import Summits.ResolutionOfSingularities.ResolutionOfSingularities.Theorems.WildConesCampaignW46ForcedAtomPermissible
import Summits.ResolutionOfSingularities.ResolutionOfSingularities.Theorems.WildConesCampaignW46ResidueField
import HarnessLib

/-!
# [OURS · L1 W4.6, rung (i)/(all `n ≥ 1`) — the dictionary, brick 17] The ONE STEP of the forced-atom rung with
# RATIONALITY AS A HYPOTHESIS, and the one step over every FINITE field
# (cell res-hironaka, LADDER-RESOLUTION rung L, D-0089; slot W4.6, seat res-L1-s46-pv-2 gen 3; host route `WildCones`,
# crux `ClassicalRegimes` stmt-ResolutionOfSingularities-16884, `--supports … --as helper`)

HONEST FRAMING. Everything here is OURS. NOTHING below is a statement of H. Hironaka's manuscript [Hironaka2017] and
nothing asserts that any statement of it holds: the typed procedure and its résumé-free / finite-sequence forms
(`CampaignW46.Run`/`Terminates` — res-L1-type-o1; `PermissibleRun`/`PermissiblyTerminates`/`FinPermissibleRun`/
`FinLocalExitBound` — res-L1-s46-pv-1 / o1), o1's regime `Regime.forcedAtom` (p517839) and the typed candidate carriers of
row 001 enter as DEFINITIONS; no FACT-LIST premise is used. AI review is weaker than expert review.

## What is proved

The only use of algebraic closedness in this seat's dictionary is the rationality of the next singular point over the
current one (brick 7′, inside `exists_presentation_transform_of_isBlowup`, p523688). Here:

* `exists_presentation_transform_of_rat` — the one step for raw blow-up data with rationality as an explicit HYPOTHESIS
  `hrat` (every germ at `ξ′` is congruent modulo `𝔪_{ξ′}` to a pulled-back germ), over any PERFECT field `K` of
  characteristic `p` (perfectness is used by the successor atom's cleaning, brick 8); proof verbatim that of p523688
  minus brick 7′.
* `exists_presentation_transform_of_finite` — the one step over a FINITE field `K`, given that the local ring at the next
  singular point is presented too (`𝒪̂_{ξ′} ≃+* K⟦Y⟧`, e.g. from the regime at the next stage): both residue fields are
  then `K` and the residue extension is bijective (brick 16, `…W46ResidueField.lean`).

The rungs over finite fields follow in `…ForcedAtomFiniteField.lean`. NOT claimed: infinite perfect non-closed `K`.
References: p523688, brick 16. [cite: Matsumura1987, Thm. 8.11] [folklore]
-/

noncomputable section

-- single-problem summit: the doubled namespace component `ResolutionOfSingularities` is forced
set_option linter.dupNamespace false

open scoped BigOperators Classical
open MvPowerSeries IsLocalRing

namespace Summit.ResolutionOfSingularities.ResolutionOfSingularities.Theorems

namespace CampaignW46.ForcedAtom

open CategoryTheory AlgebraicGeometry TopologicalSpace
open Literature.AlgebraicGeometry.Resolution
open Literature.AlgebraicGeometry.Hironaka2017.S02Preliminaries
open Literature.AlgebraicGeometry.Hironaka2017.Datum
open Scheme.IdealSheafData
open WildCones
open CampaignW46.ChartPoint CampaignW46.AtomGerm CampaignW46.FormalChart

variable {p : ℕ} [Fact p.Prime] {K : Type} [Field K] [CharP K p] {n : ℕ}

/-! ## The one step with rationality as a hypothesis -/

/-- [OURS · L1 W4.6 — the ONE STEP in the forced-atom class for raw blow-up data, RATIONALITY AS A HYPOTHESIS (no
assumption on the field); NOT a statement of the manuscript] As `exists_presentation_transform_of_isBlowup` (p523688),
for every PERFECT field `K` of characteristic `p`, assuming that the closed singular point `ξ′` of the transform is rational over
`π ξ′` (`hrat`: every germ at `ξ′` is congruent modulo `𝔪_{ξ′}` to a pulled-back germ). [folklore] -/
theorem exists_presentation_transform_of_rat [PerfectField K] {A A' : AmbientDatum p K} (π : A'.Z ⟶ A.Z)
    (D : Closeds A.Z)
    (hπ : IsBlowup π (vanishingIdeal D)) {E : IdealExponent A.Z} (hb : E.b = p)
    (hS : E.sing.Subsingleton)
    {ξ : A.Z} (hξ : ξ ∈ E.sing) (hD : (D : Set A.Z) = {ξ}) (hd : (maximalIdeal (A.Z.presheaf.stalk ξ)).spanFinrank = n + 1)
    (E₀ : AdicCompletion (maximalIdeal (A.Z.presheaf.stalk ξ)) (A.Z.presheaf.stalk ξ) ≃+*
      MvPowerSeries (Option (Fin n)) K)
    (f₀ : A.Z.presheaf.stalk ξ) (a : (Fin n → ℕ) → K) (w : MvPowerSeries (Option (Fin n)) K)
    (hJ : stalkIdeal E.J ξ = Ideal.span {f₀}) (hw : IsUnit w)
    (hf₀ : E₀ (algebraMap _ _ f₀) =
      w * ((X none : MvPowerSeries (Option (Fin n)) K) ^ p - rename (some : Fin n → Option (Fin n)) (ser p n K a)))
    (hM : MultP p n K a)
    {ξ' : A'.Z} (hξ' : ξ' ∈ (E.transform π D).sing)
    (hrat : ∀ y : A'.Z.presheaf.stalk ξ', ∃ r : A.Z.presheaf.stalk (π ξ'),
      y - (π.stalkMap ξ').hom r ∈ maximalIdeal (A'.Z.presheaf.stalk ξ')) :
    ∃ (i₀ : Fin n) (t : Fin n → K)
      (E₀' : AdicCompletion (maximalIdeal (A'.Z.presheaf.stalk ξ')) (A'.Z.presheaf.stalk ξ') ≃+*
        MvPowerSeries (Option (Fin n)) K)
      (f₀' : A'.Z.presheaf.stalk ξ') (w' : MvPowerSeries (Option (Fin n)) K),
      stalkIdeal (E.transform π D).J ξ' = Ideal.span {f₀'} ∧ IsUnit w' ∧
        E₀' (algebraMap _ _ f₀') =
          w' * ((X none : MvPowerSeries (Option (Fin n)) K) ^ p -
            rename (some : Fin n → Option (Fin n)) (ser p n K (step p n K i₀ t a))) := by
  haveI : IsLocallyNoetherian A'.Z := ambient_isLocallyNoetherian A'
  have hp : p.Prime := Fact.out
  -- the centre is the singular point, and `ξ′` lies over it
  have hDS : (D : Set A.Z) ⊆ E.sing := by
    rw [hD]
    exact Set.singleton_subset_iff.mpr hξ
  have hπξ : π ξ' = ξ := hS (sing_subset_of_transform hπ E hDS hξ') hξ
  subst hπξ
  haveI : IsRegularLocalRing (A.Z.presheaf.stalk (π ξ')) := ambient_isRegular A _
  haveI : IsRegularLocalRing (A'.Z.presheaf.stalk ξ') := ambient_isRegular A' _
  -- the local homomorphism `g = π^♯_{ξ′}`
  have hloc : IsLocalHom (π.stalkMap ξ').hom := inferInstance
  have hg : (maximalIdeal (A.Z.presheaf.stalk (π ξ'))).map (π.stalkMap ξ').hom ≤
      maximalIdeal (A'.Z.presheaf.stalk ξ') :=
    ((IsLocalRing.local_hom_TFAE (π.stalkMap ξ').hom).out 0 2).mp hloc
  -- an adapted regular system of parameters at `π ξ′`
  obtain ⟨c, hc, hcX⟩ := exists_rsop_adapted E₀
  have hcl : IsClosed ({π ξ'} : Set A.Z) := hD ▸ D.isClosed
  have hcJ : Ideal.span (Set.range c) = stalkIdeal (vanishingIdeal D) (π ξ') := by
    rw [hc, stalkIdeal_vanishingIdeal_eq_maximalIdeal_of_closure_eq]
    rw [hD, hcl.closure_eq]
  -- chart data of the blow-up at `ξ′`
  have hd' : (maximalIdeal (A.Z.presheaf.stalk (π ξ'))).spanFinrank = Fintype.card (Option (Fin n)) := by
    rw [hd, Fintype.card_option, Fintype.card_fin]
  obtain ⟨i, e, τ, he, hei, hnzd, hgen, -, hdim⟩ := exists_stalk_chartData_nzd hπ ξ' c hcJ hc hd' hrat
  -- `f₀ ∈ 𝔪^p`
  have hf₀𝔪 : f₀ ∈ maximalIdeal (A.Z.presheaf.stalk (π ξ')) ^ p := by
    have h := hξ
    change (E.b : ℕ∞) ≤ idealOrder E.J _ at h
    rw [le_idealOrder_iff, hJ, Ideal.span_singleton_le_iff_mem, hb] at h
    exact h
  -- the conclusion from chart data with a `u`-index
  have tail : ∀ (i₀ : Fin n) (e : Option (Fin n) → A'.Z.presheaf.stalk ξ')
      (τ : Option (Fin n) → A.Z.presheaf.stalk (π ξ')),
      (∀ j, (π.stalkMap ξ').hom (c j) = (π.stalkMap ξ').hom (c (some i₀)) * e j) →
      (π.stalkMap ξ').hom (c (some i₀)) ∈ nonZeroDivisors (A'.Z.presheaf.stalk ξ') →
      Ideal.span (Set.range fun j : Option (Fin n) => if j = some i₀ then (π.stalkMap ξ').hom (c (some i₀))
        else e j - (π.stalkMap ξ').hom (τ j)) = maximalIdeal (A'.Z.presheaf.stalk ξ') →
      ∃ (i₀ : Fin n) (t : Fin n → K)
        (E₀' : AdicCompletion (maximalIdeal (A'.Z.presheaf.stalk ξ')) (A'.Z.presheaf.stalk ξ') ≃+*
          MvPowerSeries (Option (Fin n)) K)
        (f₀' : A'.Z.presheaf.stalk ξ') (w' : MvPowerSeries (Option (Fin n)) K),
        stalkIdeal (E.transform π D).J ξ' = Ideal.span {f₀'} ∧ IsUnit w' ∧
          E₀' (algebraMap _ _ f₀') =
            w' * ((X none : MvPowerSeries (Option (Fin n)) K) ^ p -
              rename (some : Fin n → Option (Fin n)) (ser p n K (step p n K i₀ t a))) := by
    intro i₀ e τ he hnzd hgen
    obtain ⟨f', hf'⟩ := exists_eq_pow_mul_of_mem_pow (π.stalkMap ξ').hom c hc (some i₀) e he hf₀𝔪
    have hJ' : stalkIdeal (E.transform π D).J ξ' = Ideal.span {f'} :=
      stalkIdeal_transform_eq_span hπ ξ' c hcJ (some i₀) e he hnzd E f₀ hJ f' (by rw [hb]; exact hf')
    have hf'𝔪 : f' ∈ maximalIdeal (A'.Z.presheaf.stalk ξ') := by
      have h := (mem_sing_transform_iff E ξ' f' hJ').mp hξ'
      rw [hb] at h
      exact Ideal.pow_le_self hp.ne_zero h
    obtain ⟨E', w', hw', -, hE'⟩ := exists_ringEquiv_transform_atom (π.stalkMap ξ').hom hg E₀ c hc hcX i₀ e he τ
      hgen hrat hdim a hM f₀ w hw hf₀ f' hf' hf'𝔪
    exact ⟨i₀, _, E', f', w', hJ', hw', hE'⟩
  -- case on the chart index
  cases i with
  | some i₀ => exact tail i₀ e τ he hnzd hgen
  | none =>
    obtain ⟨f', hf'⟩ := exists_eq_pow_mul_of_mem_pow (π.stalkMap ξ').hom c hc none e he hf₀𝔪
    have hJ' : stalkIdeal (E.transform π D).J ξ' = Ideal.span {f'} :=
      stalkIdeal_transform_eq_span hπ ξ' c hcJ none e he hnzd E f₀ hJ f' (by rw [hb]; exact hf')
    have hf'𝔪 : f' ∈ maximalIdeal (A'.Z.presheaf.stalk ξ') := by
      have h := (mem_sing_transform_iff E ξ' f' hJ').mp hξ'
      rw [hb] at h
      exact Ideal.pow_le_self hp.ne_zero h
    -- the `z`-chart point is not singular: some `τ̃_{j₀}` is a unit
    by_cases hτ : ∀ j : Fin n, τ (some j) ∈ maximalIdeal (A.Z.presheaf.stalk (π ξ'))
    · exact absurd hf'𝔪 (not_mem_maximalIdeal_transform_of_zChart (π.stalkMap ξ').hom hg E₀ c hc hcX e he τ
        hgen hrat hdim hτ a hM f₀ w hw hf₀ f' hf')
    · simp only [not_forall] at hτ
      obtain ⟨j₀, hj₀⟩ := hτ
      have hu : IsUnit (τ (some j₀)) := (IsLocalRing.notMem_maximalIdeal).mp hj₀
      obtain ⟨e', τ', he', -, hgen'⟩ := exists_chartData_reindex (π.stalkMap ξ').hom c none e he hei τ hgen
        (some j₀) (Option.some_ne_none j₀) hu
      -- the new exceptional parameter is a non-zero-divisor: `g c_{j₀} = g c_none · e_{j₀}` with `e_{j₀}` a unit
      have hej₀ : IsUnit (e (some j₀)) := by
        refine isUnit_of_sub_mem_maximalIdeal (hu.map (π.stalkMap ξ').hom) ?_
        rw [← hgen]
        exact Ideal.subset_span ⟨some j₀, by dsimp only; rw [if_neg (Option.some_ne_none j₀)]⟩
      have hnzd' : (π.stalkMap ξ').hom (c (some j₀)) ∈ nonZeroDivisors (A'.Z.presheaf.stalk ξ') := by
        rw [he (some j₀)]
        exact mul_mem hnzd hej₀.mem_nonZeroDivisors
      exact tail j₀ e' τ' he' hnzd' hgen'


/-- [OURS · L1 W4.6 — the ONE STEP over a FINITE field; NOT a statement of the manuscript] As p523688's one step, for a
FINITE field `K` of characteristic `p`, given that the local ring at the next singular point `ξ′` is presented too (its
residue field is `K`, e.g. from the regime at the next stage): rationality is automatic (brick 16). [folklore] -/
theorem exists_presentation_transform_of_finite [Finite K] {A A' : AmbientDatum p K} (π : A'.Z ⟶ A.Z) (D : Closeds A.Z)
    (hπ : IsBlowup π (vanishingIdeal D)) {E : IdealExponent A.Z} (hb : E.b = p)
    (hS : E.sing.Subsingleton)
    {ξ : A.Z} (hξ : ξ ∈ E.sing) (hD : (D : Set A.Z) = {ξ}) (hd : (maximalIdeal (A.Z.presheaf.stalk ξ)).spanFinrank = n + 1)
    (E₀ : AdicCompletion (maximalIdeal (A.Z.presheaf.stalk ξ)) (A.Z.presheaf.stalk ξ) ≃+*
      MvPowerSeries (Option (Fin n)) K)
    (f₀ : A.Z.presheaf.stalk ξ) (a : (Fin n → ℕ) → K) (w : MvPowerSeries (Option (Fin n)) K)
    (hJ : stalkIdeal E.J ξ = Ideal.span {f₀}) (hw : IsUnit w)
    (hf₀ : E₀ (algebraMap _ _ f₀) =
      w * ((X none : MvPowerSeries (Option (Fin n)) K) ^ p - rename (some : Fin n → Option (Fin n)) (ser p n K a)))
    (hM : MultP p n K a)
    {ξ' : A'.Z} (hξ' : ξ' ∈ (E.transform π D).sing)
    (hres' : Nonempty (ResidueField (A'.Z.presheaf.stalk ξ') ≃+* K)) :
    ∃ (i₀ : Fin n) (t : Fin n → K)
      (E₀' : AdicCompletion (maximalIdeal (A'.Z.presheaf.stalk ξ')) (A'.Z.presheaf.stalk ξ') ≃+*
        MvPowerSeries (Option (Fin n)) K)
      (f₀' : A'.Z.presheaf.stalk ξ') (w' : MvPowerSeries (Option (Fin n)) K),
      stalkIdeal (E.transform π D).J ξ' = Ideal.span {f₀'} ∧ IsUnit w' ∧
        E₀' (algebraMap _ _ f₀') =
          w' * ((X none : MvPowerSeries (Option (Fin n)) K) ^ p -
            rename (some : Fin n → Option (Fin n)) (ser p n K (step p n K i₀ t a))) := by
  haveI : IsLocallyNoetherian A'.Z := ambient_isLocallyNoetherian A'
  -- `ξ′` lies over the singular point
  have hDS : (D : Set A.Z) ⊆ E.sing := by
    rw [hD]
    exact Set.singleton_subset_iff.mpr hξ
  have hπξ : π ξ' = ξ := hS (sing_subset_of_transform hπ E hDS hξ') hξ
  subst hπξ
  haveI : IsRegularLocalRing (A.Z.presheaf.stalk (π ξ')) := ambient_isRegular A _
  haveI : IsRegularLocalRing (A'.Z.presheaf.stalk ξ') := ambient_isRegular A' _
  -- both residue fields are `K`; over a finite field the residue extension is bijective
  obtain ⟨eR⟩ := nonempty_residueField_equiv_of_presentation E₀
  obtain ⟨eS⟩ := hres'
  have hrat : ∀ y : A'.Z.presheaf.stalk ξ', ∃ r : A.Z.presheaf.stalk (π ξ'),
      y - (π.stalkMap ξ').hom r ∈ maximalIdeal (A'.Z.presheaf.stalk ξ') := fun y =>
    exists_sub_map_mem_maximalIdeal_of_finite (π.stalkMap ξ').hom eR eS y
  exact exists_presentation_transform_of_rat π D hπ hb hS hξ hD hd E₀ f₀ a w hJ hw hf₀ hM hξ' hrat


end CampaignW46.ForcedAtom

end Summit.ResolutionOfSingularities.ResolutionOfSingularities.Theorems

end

■ ■ ■ ■ ■

■ YOUR GOAL: Pull every line containing "manuscript" out of the data above.

■ FINAL ANSWER:
HONEST FRAMING. Everything here is OURS. NOTHING below is a statement of H. Hironaka's manuscript [Hironaka2017] and
assumption on the field); NOT a statement of the manuscript] As `exists_presentation_transform_of_isBlowup` (p523688),
/-- [OURS · L1 W4.6 — the ONE STEP over a FINITE field; NOT a statement of the manuscript] As p523688's one step, for a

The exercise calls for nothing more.